Like I said RUN and dont look back. She is using you like someone who is going to pay bills and watch over your daughter while she is searching for the "perfect one"

Sorry


----------



## Marc878 (Aug 26, 2015)

You already know the answer. Your question seems to come from your weakness and inability to believe what's really happening here.

If you can't deal with this from strength you will lose. They are screwing with your life!!!!!!

You'll get some great advice here but I'm afraid like many you can't/won't take action so they will walk all over you.

I hope I'm wrong.
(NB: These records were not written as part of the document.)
/-- Terms past `n` vanish: `rowOffset n i = rowOffset n (min i n)`. [folklore] -/
theorem rowOffset_min (n i : ℕ) : rowOffset n (min i n) = rowOffset n i := by
  rcases le_total i n with h | h
  · rw [min_eq_left h]
  · rw [min_eq_right h, rowOffset, rowOffset]
    obtain ⟨d, rfl⟩ := Nat.exists_eq_add_of_le h
    rw [List.range_add, List.map_append, List.sum_append, List.map_map]
    have : (((List.range d).map ((fun i' => n - 1 - i') ∘ fun x => n + x))).sum = 0 :=
      List.sum_eq_zero fun x hx => by
        obtain ⟨y, -, rfl⟩ := List.mem_map.1 hx
        simp only [Function.comp]
        omega
    rw [this, Nat.add_zero]

/-- The row offset as a counted loop. [folklore] -/
theorem rowOffset_eq_foldl (n i : ℕ) :
    rowOffset n i = (List.range (min i n)).foldl (fun acc i' => acc + (n - 1 - i')) 0 := by
  rw [foldl_add_eq, Nat.zero_add, ← rowOffset_min, rowOffset]

/-- **The row offsets are polynomial time** (a loop of `≤ n` additions of numbers `≤ n`).
[cite: AroraBarak2009, §1.3] -/
theorem rowOffset_codeFP : CodeFP (pairE unE natE) natE (fun p : ℕ × ℕ => rowOffset p.1 p.2) := by
  -- the loop body `(n, i', acc) ↦ acc + (n - 1 - i')`
  have hn : CodeFP (pairE unE (pairE natE natE)) natE (fun t : ℕ × (ℕ × ℕ) => t.1) := natOfUn.comp (fst _ _)
  have hi : CodeFP (pairE unE (pairE natE natE)) natE (fun t : ℕ × (ℕ × ℕ) => t.2.1) := (snd _ _).fst'
  have hacc : CodeFP (pairE unE (pairE natE natE)) natE (fun t : ℕ × (ℕ × ℕ) => t.2.2) := (snd _ _).snd'
  have hstep : CodeFP (pairE unE (pairE natE natE)) natE
      (fun t : ℕ × (ℕ × ℕ) => t.2.2 + (t.1 - 1 - t.2.1)) :=
    natAdd.comp (hacc.pair (natSub.comp ((natSub.comp (hn.pair (const _ (1 : ℕ)))).pair hi)))
  have hfold := foldl (σ := ℕ) (α := ℕ) (β := ℕ) (eσ := unE) (eα := natE) (eβ := natE)
    (step := fun s a b => b + (s - 1 - a)) (init := fun _ => 0) hstep (const _ (0 : ℕ)) (X ^ 2)
    (fun s l₁ l₂ => by
      rw [eval_pow, eval_X, pairE_apply, length_boolPair, length_unE]
      refine (length_natE_le _).trans ?_
      have hval : ∀ (l : List ℕ) (acc : ℕ), (∀ a ∈ l, a < s ∨ True) →
          l.foldl (fun b a => b + (s - 1 - a)) acc ≤ acc + l.length * s := by
        intro l
        induction l with
        | nil => intro acc _; simp
        | cons a l ih =>
          intro acc h
          rw [List.foldl_cons]
          refine (ih _ fun x hx => h x (List.mem_cons_of_mem _ hx)).trans ?_
          simp only [List.length_cons]
          have : s - 1 - a ≤ s := by omega
          nlinarith
      have h1 := hval l₁ 0 (fun _ _ => Or.inr trivial)
      rw [Nat.zero_add] at h1
      have h2 : l₁.length ≤ (rawE natE (l₁ ++ l₂)).length :=
        (List.sublist_append_left l₁ l₂).length_le.trans (length_le_length_rawE natE _)
      nlinarith [Nat.zero_le (rawE natE (l₁ ++ l₂)).length, Nat.zero_le s])
  refine ((hfold.comp ((fst _ _).pair (rangeOf.comp ((fst _ _).pair (snd _ _))))).congr fun p => ?_)
  simp only
  rw [rowOffset_eq_foldl]

/-! ### Adjacency -/

/-- **Adjacency is polynomial time**: `((n, w), (i, j)) ↦ adj n w i j`.
[cite: AroraBarak2009, §1.3] -/
theorem adj_codeFP : CodeFP (pairE (pairE unE strE) (pairE natE natE)) bitE
    (fun p : (ℕ × List Bool) × (ℕ × ℕ) => adj p.1.1 p.1.2 p.2.1 p.2.2) := by
  have hn : CodeFP (pairE (pairE unE strE) (pairE natE natE)) unE
      (fun p : (ℕ × List Bool) × (ℕ × ℕ) => p.1.1) := (fst _ _).fst'
  have hw : CodeFP (pairE (pairE unE strE) (pairE natE natE)) strE
      (fun p : (ℕ × List Bool) × (ℕ × ℕ) => p.1.2) := (fst _ _).snd'
  have hi : CodeFP (pairE (pairE unE strE) (pairE natE natE)) natE
      (fun p : (ℕ × List Bool) × (ℕ × ℕ) => p.2.1) := (snd _ _).fst'
  have hj : CodeFP (pairE (pairE unE strE) (pairE natE natE)) natE
      (fun p : (ℕ × List Bool) × (ℕ × ℕ) => p.2.2) := (snd _ _).snd'
  have hb1 : CodeFP (pairE (pairE unE strE) (pairE natE natE)) bitE
      (fun p : (ℕ × List Bool) × (ℕ × ℕ) => p.1.2.getD (rowOffset p.1.1 p.2.1 + (p.2.2 - p.2.1 - 1)) false) :=
    getD_codeFP.comp (hw.pair (natAdd.comp ((rowOffset_codeFP.comp (hn.pair hi)).pair
      (natSub.comp ((natSub.comp (hj.pair hi)).pair (const _ (1 : ℕ)))))))
  have hb2 : CodeFP (pairE (pairE unE strE) (pairE natE natE)) bitE
      (fun p : (ℕ × List Bool) × (ℕ × ℕ) => p.1.2.getD (rowOffset p.1.1 p.2.2 + (p.2.1 - p.2.2 - 1)) false) :=
    getD_codeFP.comp (hw.pair (natAdd.comp ((rowOffset_codeFP.comp (hn.pair hj)).pair
      (natSub.comp ((natSub.comp (hi.pair hj)).pair (const _ (1 : ℕ)))))))
  have h := (natLt.comp (hi.pair hj)).ite hb1 ((natLt.comp (hj.pair hi)).ite hb2 (const _ false))
  refine h.congr fun p => ?_
  simp only [adj]
  by_cases h1 : p.2.1 < p.2.2
  · simp [h1]
  · by_cases h2 : p.2.2 < p.2.1
    · simp [h1, h2]
    · simp [h1, h2]

/-! ### Common neighbourhoods -/

/-- **The common neighbourhood of a seed tuple is polynomial time**: `((n, w), t) ↦ commonNbrs n w t`.
[cite: AroraBarak2009, §1.3] -/
theorem commonNbrs_codeFP : CodeFP (pairE (pairE unE strE) (rawE natE)) (rawE natE)
    (fun p : (ℕ × List Bool) × List ℕ => commonNbrs p.1.1 p.1.2 p.2) := by
  -- the test `v ↦ ¬ (v ∈ t) ∧ ∀ u ∈ t, adj n w v u` with context `((n, w), t)`
  have hv : CodeFP (pairE (pairE (pairE unE strE) (rawE natE)) natE) natE
      (fun q : ((ℕ × List Bool) × List ℕ) × ℕ => q.2) := snd _ _
  have ht : CodeFP (pairE (pairE (pairE unE strE) (rawE natE)) natE) (rawE natE)
      (fun q : ((ℕ × List Bool) × List ℕ) × ℕ => q.1.2) := (fst _ _).snd'
  have hnw : CodeFP (pairE (pairE (pairE unE strE) (rawE natE)) natE) (pairE unE strE)
      (fun q : ((ℕ × List Bool) × List ℕ) × ℕ => q.1.1) := (fst _ _).fst'
  have hmem : CodeFP (pairE (pairE (pairE unE strE) (rawE natE)) natE) bitE
      (fun q : ((ℕ × List Bool) × List ℕ) × ℕ => decide (q.2 ∈ q.1.2)) :=
    (mem natE_injective).comp (hv.pair ht)
  -- the inner `all` over `t` with context `(((n, w), t), v)`
  have hadj : CodeFP (pairE (pairE (pairE (pairE unE strE) (rawE natE)) natE) natE) bitE
      (fun r : (((ℕ × List Bool) × List ℕ) × ℕ) × ℕ => adj r.1.1.1.1 r.1.1.1.2 r.1.2 r.2) :=
    adj_codeFP.comp (((fst _ _).fst'.fst').pair (((fst _ _).snd').pair (snd _ _)))
  have hall : CodeFP (pairE (pairE (pairE unE strE) (rawE natE)) natE) bitE
      (fun q : ((ℕ × List Bool) × List ℕ) × ℕ => q.1.2.all fun u => adj q.1.1.1 q.1.1.2 q.2 u) :=
    (all hadj).comp ((CodeFP.id _).pair ht)
  have hp : CodeFP (pairE (pairE (pairE unE strE) (rawE natE)) natE) bitE
      (fun q : ((ℕ × List Bool) × List ℕ) × ℕ =>
        !decide (q.2 ∈ q.1.2) && q.1.2.all fun u => adj q.1.1.1 q.1.1.2 q.2 u) :=
    hmem.not.and hall
  have hfilter := CodeFP.filter (σ := (ℕ × List Bool) × List ℕ) (α := ℕ) hp
  have hrange : CodeFP (pairE (pairE unE strE) (rawE natE)) (rawE natE)
      (fun p : (ℕ × List Bool) × List ℕ => List.range p.1.1) := urange.comp (fst _ _).fst'
  exact (hfilter.comp ((CodeFP.id _).pair hrange)).congr fun p => rfl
Full exposure to everyone will probably stop the affair if you have the guts to do it.

Good luck


----------



## Marduk (Jul 16, 2010)

You know in your heart that even if they haven't had sex yet, they planned to.

You also know in your heart that she's been lying to you about the same guy multiple times (and I've been there).

So, having been there, here's what you have to do.

You get everything ready -- call a lawyer, back up all the data you can get your hands on, have her sleep somewhere else, and act single with a smile on your face about it (except no other women).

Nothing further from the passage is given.